--- INPUT MATERIAL Enclosed Below ---
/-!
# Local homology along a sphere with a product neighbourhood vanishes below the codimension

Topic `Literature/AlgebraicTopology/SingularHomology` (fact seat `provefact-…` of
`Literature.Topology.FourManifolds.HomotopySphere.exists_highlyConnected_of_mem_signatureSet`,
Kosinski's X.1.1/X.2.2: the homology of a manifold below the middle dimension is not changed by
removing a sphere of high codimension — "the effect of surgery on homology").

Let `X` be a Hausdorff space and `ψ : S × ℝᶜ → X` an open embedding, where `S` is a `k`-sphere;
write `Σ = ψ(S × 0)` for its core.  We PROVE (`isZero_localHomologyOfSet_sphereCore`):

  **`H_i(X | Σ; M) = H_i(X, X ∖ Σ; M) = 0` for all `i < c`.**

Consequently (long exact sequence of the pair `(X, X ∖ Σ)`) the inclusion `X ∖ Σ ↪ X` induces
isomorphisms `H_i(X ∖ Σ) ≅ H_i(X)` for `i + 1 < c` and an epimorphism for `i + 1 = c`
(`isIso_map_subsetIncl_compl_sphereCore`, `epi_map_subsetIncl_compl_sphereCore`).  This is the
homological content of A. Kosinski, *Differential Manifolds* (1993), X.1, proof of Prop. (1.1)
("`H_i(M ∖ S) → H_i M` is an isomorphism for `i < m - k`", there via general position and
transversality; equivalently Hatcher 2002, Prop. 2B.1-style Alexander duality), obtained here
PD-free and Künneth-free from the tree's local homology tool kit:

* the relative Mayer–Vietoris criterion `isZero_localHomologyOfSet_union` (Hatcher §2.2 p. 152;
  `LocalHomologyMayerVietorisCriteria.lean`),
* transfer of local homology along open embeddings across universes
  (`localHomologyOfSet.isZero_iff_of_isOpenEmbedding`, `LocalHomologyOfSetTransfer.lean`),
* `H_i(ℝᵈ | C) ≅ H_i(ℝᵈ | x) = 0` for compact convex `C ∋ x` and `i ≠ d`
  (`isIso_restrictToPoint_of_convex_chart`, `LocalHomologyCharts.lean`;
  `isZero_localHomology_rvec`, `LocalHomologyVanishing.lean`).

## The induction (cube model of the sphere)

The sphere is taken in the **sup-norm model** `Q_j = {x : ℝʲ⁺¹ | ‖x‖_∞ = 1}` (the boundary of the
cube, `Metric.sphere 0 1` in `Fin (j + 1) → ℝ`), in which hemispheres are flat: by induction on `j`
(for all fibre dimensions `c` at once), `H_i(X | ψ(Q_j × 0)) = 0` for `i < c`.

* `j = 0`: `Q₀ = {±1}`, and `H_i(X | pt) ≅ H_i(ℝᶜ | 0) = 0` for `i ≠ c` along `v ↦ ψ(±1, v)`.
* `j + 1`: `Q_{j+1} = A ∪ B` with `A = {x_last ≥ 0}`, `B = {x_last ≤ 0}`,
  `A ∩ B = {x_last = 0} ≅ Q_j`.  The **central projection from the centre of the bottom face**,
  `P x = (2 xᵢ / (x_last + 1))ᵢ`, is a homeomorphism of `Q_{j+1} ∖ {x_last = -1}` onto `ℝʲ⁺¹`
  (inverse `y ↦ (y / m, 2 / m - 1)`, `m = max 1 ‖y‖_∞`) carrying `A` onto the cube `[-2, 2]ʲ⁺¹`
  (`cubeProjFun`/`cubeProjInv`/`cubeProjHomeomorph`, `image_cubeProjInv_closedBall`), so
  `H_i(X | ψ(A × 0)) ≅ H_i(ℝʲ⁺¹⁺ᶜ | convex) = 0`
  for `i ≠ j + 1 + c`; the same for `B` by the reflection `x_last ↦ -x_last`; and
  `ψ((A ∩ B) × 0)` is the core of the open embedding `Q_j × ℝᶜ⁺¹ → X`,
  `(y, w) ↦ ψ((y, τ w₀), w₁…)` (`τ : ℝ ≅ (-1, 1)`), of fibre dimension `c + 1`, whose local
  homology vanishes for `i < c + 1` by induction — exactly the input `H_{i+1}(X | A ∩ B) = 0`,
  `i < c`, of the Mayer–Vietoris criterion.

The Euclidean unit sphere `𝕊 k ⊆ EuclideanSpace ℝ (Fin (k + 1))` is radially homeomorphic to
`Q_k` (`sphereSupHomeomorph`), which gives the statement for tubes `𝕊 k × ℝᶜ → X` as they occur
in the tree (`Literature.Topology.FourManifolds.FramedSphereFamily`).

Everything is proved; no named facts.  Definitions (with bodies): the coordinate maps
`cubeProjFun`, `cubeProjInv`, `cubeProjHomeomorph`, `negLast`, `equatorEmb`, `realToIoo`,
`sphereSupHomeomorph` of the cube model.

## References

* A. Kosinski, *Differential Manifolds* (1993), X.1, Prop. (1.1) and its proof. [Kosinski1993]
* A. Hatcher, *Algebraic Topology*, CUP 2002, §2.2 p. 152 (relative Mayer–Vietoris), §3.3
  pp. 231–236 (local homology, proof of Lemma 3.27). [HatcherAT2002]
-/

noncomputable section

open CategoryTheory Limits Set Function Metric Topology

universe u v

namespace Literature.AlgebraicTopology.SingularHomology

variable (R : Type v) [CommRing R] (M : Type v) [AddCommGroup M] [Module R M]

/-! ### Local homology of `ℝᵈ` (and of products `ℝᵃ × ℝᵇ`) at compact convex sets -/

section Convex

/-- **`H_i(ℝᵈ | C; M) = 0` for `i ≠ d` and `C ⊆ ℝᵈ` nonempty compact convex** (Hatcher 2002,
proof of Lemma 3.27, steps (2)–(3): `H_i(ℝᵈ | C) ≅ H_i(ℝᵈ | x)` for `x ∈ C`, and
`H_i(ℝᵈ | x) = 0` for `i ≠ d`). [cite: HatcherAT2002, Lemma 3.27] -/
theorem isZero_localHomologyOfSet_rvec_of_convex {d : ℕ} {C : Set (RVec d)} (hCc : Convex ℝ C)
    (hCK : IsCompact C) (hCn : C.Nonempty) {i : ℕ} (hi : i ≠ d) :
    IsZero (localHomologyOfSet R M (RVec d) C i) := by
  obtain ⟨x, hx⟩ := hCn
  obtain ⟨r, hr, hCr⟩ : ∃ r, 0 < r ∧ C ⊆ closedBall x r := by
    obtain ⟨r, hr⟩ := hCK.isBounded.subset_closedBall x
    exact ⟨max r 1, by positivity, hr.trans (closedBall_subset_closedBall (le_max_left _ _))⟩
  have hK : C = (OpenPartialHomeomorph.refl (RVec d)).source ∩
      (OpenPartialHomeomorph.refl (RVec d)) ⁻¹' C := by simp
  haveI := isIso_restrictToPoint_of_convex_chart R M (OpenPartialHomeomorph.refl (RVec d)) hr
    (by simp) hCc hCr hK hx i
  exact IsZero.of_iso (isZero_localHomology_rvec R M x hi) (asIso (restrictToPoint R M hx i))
--- End of Enclosed INPUT MATERIAL ---
> ABOUT THIS EXERCISE
Send back every record, precisely as written.

> SOLUTION TO THE PROBLEM
/-!
# Local homology along a sphere with a product neighbourhood vanishes below the codimension

Topic `Literature/AlgebraicTopology/SingularHomology` (fact seat `provefact-…` of
`Literature.Topology.FourManifolds.HomotopySphere.exists_highlyConnected_of_mem_signatureSet`,
Kosinski's X.1.1/X.2.2: the homology of a manifold below the middle dimension is not changed by
removing a sphere of high codimension — "the effect of surgery on homology").

Let `X` be a Hausdorff space and `ψ : S × ℝᶜ → X` an open embedding, where `S` is a `k`-sphere;
write `Σ = ψ(S × 0)` for its core.  We PROVE (`isZero_localHomologyOfSet_sphereCore`):

  **`H_i(X | Σ; M) = H_i(X, X ∖ Σ; M) = 0` for all `i < c`.**

Consequently (long exact sequence of the pair `(X, X ∖ Σ)`) the inclusion `X ∖ Σ ↪ X` induces
isomorphisms `H_i(X ∖ Σ) ≅ H_i(X)` for `i + 1 < c` and an epimorphism for `i + 1 = c`
(`isIso_map_subsetIncl_compl_sphereCore`, `epi_map_subsetIncl_compl_sphereCore`).  This is the
homological content of A. Kosinski, *Differential Manifolds* (1993), X.1, proof of Prop. (1.1)
("`H_i(M ∖ S) → H_i M` is an isomorphism for `i < m - k`", there via general position and
transversality; equivalently Hatcher 2002, Prop. 2B.1-style Alexander duality), obtained here
PD-free and Künneth-free from the tree's local homology tool kit:

* the relative Mayer–Vietoris criterion `isZero_localHomologyOfSet_union` (Hatcher §2.2 p. 152;
  `LocalHomologyMayerVietorisCriteria.lean`),
* transfer of local homology along open embeddings across universes
  (`localHomologyOfSet.isZero_iff_of_isOpenEmbedding`, `LocalHomologyOfSetTransfer.lean`),
* `H_i(ℝᵈ | C) ≅ H_i(ℝᵈ | x) = 0` for compact convex `C ∋ x` and `i ≠ d`
  (`isIso_restrictToPoint_of_convex_chart`, `LocalHomologyCharts.lean`;
  `isZero_localHomology_rvec`, `LocalHomologyVanishing.lean`).

## The induction (cube model of the sphere)

The sphere is taken in the **sup-norm model** `Q_j = {x : ℝʲ⁺¹ | ‖x‖_∞ = 1}` (the boundary of the
cube, `Metric.sphere 0 1` in `Fin (j + 1) → ℝ`), in which hemispheres are flat: by induction on `j`
(for all fibre dimensions `c` at once), `H_i(X | ψ(Q_j × 0)) = 0` for `i < c`.

* `j = 0`: `Q₀ = {±1}`, and `H_i(X | pt) ≅ H_i(ℝᶜ | 0) = 0` for `i ≠ c` along `v ↦ ψ(±1, v)`.
* `j + 1`: `Q_{j+1} = A ∪ B` with `A = {x_last ≥ 0}`, `B = {x_last ≤ 0}`,
  `A ∩ B = {x_last = 0} ≅ Q_j`.  The **central projection from the centre of the bottom face**,
  `P x = (2 xᵢ / (x_last + 1))ᵢ`, is a homeomorphism of `Q_{j+1} ∖ {x_last = -1}` onto `ℝʲ⁺¹`
  (inverse `y ↦ (y / m, 2 / m - 1)`, `m = max 1 ‖y‖_∞`) carrying `A` onto the cube `[-2, 2]ʲ⁺¹`
  (`cubeProjFun`/`cubeProjInv`/`cubeProjHomeomorph`, `image_cubeProjInv_closedBall`), so
  `H_i(X | ψ(A × 0)) ≅ H_i(ℝʲ⁺¹⁺ᶜ | convex) = 0`
  for `i ≠ j + 1 + c`; the same for `B` by the reflection `x_last ↦ -x_last`; and
  `ψ((A ∩ B) × 0)` is the core of the open embedding `Q_j × ℝᶜ⁺¹ → X`,
  `(y, w) ↦ ψ((y, τ w₀), w₁…)` (`τ : ℝ ≅ (-1, 1)`), of fibre dimension `c + 1`, whose local
  homology vanishes for `i < c + 1` by induction — exactly the input `H_{i+1}(X | A ∩ B) = 0`,
  `i < c`, of the Mayer–Vietoris criterion.

The Euclidean unit sphere `𝕊 k ⊆ EuclideanSpace ℝ (Fin (k + 1))` is radially homeomorphic to
`Q_k` (`sphereSupHomeomorph`), which gives the statement for tubes `𝕊 k × ℝᶜ → X` as they occur
in the tree (`Literature.Topology.FourManifolds.FramedSphereFamily`).

Everything is proved; no named facts.  Definitions (with bodies): the coordinate maps
`cubeProjFun`, `cubeProjInv`, `cubeProjHomeomorph`, `negLast`, `equatorEmb`, `realToIoo`,
`sphereSupHomeomorph` of the cube model.

## References

* A. Kosinski, *Differential Manifolds* (1993), X.1, Prop. (1.1) and its proof. [Kosinski1993]
* A. Hatcher, *Algebraic Topology*, CUP 2002, §2.2 p. 152 (relative Mayer–Vietoris), §3.3
  pp. 231–236 (local homology, proof of Lemma 3.27). [HatcherAT2002]
-/

noncomputable section

open CategoryTheory Limits Set Function Metric Topology

universe u v

namespace Literature.AlgebraicTopology.SingularHomology

variable (R : Type v) [CommRing R] (M : Type v) [AddCommGroup M] [Module R M]

/-! ### Local homology of `ℝᵈ` (and of products `ℝᵃ × ℝᵇ`) at compact convex sets -/

section Convex

/-- **`H_i(ℝᵈ | C; M) = 0` for `i ≠ d` and `C ⊆ ℝᵈ` nonempty compact convex** (Hatcher 2002,
proof of Lemma 3.27, steps (2)–(3): `H_i(ℝᵈ | C) ≅ H_i(ℝᵈ | x)` for `x ∈ C`, and
`H_i(ℝᵈ | x) = 0` for `i ≠ d`). [cite: HatcherAT2002, Lemma 3.27] -/
theorem isZero_localHomologyOfSet_rvec_of_convex {d : ℕ} {C : Set (RVec d)} (hCc : Convex ℝ C)
    (hCK : IsCompact C) (hCn : C.Nonempty) {i : ℕ} (hi : i ≠ d) :
    IsZero (localHomologyOfSet R M (RVec d) C i) := by
  obtain ⟨x, hx⟩ := hCn
  obtain ⟨r, hr, hCr⟩ : ∃ r, 0 < r ∧ C ⊆ closedBall x r := by
    obtain ⟨r, hr⟩ := hCK.isBounded.subset_closedBall x
    exact ⟨max r 1, by positivity, hr.trans (closedBall_subset_closedBall (le_max_left _ _))⟩
  have hK : C = (OpenPartialHomeomorph.refl (RVec d)).source ∩
      (OpenPartialHomeomorph.refl (RVec d)) ⁻¹' C := by simp
  haveI := isIso_restrictToPoint_of_convex_chart R M (OpenPartialHomeomorph.refl (RVec d)) hr
    (by simp) hCc hCr hK hx i
  exact IsZero.of_iso (isZero_localHomology_rvec R M x hi) (asIso (restrictToPoint R M hx i))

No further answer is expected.